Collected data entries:
/-- item stmt-NavierStokesRegularity-21883 · aside · rank 2 · open · by planner
why it might fail: A Type-I singularity could regenerate a near-extremal stretching configuration at every scale (a DSS orbit through the near-extremal set), keeping the log-mean efficiency at κ*; nothing known forbids R[U(s)] → κ* along a profile flow.
sources: LuDoering2008, AyalaProtas2017, KangYunProtas2020, Doering2009, FarazmandSapsis2017, KNSS2009
[crux] There is a universal θ ∈ [0,1) such that for every universal depletion constant κ (valid on
the admissible class of `universal_depletion_constant_gt`: C^∞, divergence free, bounded with
bounded gradient, D⁰v, D¹v, D²v ∈ L²) and every classical Leray–Hopf rapidly-decaying-datum solution
on [0,T) with eventual rate √(T−t)‖u(t,x)‖ ≤ C√ν that does NOT extend past T, there are an onset t₁
< T, a measurable flow-wise depletion coefficient k : ℝ → [0,1] (|∫⟪ω,Du ω⟫| ≤
k(t)·M·‖ω(t)‖₂‖∇ω(t)‖₂ for every bound M of |u(t)|, t ∈ [t₁,T)) and a constant B with ∫_(t₁)^t
k(τ)²dτ/(T−τ) ≤ (θκ)² log((T−t₁)/(T−t)) + B for all t ∈ [t₁,T): near-extremal stretching efficiency
is transient in log-time quadratic mean (card K1). [difficulty: XL] -/
@[route_item "route-NavierStokesRegularity-ExtremiserTransience"]
def NearExtremalTransience : Prop :=
  ∃ θ : ℝ, 0 ≤ θ ∧ θ < 1 ∧ ∀ κ : ℝ, (∀ (v : EuclideanSpace ℝ (Fin 3) → EuclideanSpace ℝ (Fin 3)) (M B : ℝ), ContDiff ℝ (⊤ : ℕ∞) v → Literature.Analysis.FluidPDE.VectorCalculus.IsDivFree v → (∀ x, ‖v x‖ ≤ M) → (∀ x, ‖fderiv ℝ v x‖ ≤ B) → (∫⁻ x, ‖iteratedFDeriv ℝ 0 v x‖ₑ ^ 2 < ⊤) → (∫⁻ x, ‖iteratedFDeriv ℝ 1 v x‖ₑ ^ 2 < ⊤) → (∫⁻ x, ‖iteratedFDeriv ℝ 2 v x‖ₑ ^ 2 < ⊤) → |∫ x, ⟪Literature.Analysis.FluidPDE.curl v x, fderiv ℝ v x (Literature.Analysis.FluidPDE.curl v x)⟫_ℝ| ≤ κ * M * Real.sqrt (∫ x, ‖Literature.Analysis.FluidPDE.curl v x‖ ^ 2) * Real.sqrt (∫ x, Literature.Analysis.FluidPDE.frobeniusNormSq (fderiv ℝ (Literature.Analysis.FluidPDE.curl v) x))) → ∀ (C ν T : ℝ), 0 < C → 0 < ν → 0 < T → ∀ (u : ℝ → EuclideanSpace ℝ (Fin 3) → EuclideanSpace ℝ (Fin 3)) (p : ℝ → EuclideanSpace ℝ (Fin 3) → ℝ), Literature.Analysis.FluidPDE.IsClassicalNSSolutionOn (Set.Ico 0 T) ν 0 u p → Literature.Analysis.FluidPDE.IsLerayHopfOn T ν 0 (u 0) u → Literature.Analysis.FluidPDE.HasRapidSpatialDecay (u 0) → (∀ᶠ t in 𝓝[<] T, ∀ x, Real.sqrt (T - t) * ‖u t x‖ ≤ C * Real.sqrt ν) → ¬ Literature.Analysis.FluidPDE.HasSmoothExtensionPast ν 0 u T → ∃ t₁ ∈ Set.Ico 0 T, ∃ (k : ℝ → ℝ) (B : ℝ), Measurable k ∧ (∀ τ, 0 ≤ k τ ∧ k τ ≤ 1) ∧ (∀ t ∈ Set.Ico t₁ T, ∀ M : ℝ, (∀ x, ‖u t x‖ ≤ M) → |∫ x, ⟪Literature.Analysis.FluidPDE.curl (u t) x, fderiv ℝ (u t) x (Literature.Analysis.FluidPDE.curl (u t) x)⟫_ℝ| ≤ k t * M * Real.sqrt (∫ x, ‖Literature.Analysis.FluidPDE.curl (u t) x‖ ^ 2) * Real.sqrt (∫ x, Literature.Analysis.FluidPDE.frobeniusNormSq (fderiv ℝ (Literature.Analysis.FluidPDE.curl (u t)) x))) ∧ (∀ t ∈ Set.Ico t₁ T, ∫ τ in t₁..t, k τ ^ 2 / (T - τ) ≤ (θ * κ) ^ 2 * Real.log ((T - t₁) / (T - t)) + B)

/-- item stmt-NavierStokesRegularity-26686 · banked · rank 5 · closed · proved by Summit.NavierStokesRegularity.NavierStokesRegularity.Theorems.homogeneousSharpConstant_proof (prover) · by planner
why it might fail: Galilean gain is real at class level (+13 % single-width deg 5, +1–1.5 % two-width classes, kit j302461); a one-sided velocity range at the true extremiser (jet through unequal coaxial rings) would make κ⋆^hom > κ⋆ and the item false.
sources: LuDoering2008, KangYunProtas2020, AyalaProtas2017, KNSS2009, kit:j302461, Theorems/ExtremiserTransienceNearExtremalTransienceSharpConstant.lean (sharpDepletion_is_universal, sharp bracket)
[crux] LINE g4-β «galilean-gauge» (ns-idea-5 g4, extremal-example mining: the extremisers' symmetry
orbit). HOMOGENEOUS SHARP CONSTANT: the L²-class sharp constant κ⋆ = sInf V (a genuine infimum, not
junk: `DepletionLadder.universal_depletion_constant_nonneg` BddBelow, `sharpDepletion_le_lambSplit`
member, `sharpDepletion_gt` 13/200 < κ⋆ — provers cite, do not re-prove) is universal on the
HOMOGENEOUS class (C^∞, div-free, |v| ≤ M, bounded gradient, D¹v, D²v ∈ L², NO v ∈ L² clause). WHY
THIS LINE: the L² clause secretly fixes the Galilean frame; KNSS tangent flows do not decay, so the
extremal object of both tangent lines — EXT in NoExtremalAncient (26569) = K1/K1b of
Lines/extremiser_liouville — lives in the homogeneous class, on which boosts v ↦ c + v ACT: J, Z, P
are invariant, sup|c+v| is not. Every homogeneous field is c + w with w → 0 (Ḣ¹ ⊂ L⁶ mod constants),
so κ⋆^hom = sup_(w,c) J(w)/(‖c+w‖_∞ √Z √P) ∈ [κ⋆, 2κ⋆] (‖c+w‖_∞ ≥ Chebyshev radius of the velocity
range ≥ ‖w‖_∞/2), and THIS ITEM ⟺ κ⋆^hom = κ⋆ ⟺ no Galilean gain at the top. DICHOTOMY it decides:
TRUE ⇒ K1b is an honest top-of-class rigidity statement (with the new feature that contact may sit
AT INFINITY, |c| = M, out -/
@[route_item "route-NavierStokesRegularity-ExtremiserTransience"]
def HomogeneousSharpConstant : Prop :=
  ∀ (v : EuclideanSpace ℝ (Fin 3) → EuclideanSpace ℝ (Fin 3)) (M B : ℝ), ContDiff ℝ (⊤ : ℕ∞) v → Literature.Analysis.FluidPDE.VectorCalculus.IsDivFree v → (∀ x, ‖v x‖ ≤ M) → (∀ x, ‖fderiv ℝ v x‖ ≤ B) → (∫⁻ x, ‖iteratedFDeriv ℝ 1 v x‖ₑ ^ 2 < ⊤) → (∫⁻ x, ‖iteratedFDeriv ℝ 2 v x‖ₑ ^ 2 < ⊤) → |∫ x, ⟪Literature.Analysis.FluidPDE.curl v x, fderiv ℝ v x (Literature.Analysis.FluidPDE.curl v x)⟫_ℝ| ≤ sInf {κ : ℝ | (∀ (v : EuclideanSpace ℝ (Fin 3) → EuclideanSpace ℝ (Fin 3)) (M B : ℝ), ContDiff ℝ (⊤ : ℕ∞) v → Literature.Analysis.FluidPDE.VectorCalculus.IsDivFree v → (∀ x, ‖v x‖ ≤ M) → (∀ x, ‖fderiv ℝ v x‖ ≤ B) → (∫⁻ x, ‖iteratedFDeriv ℝ 0 v x‖ₑ ^ 2 < ⊤) → (∫⁻ x, ‖iteratedFDeriv ℝ 1 v x‖ₑ ^ 2 < ⊤) → (∫⁻ x, ‖iteratedFDeriv ℝ 2 v x‖ₑ ^ 2 < ⊤) → |∫ x, ⟪Literature.Analysis.FluidPDE.curl v x, fderiv ℝ v x (Literature.Analysis.FluidPDE.curl v x)⟫_ℝ| ≤ κ * M * Real.sqrt (∫ x, ‖Literature.Analysis.FluidPDE.curl v x‖ ^ 2) * Real.sqrt (∫ x, Literature.Analysis.FluidPDE.frobeniusNormSq (fderiv ℝ (Literature.Analysis.FluidPDE.curl v) x)))} * M * Real.sqrt (∫ x, ‖Literature.Analysis.FluidPDE.curl v x‖ ^ 2) * Real.sqrt (∫ x, Literature.Analysis.FluidPDE.frobeniusNormSq (fderiv ℝ (Literature.Analysis.FluidPDE.curl v) x))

Description of the task –
Please go line by line through the records above, copying each one that holds the string "gradient".

The completed task –
bounded gradient, D⁰v, D¹v, D²v ∈ L²) and every classical Leray–Hopf rapidly-decaying-datum solution
HOMOGENEOUS class (C^∞, div-free, |v| ≤ M, bounded gradient, D¹v, D²v ∈ L², NO v ∈ L² clause). WHY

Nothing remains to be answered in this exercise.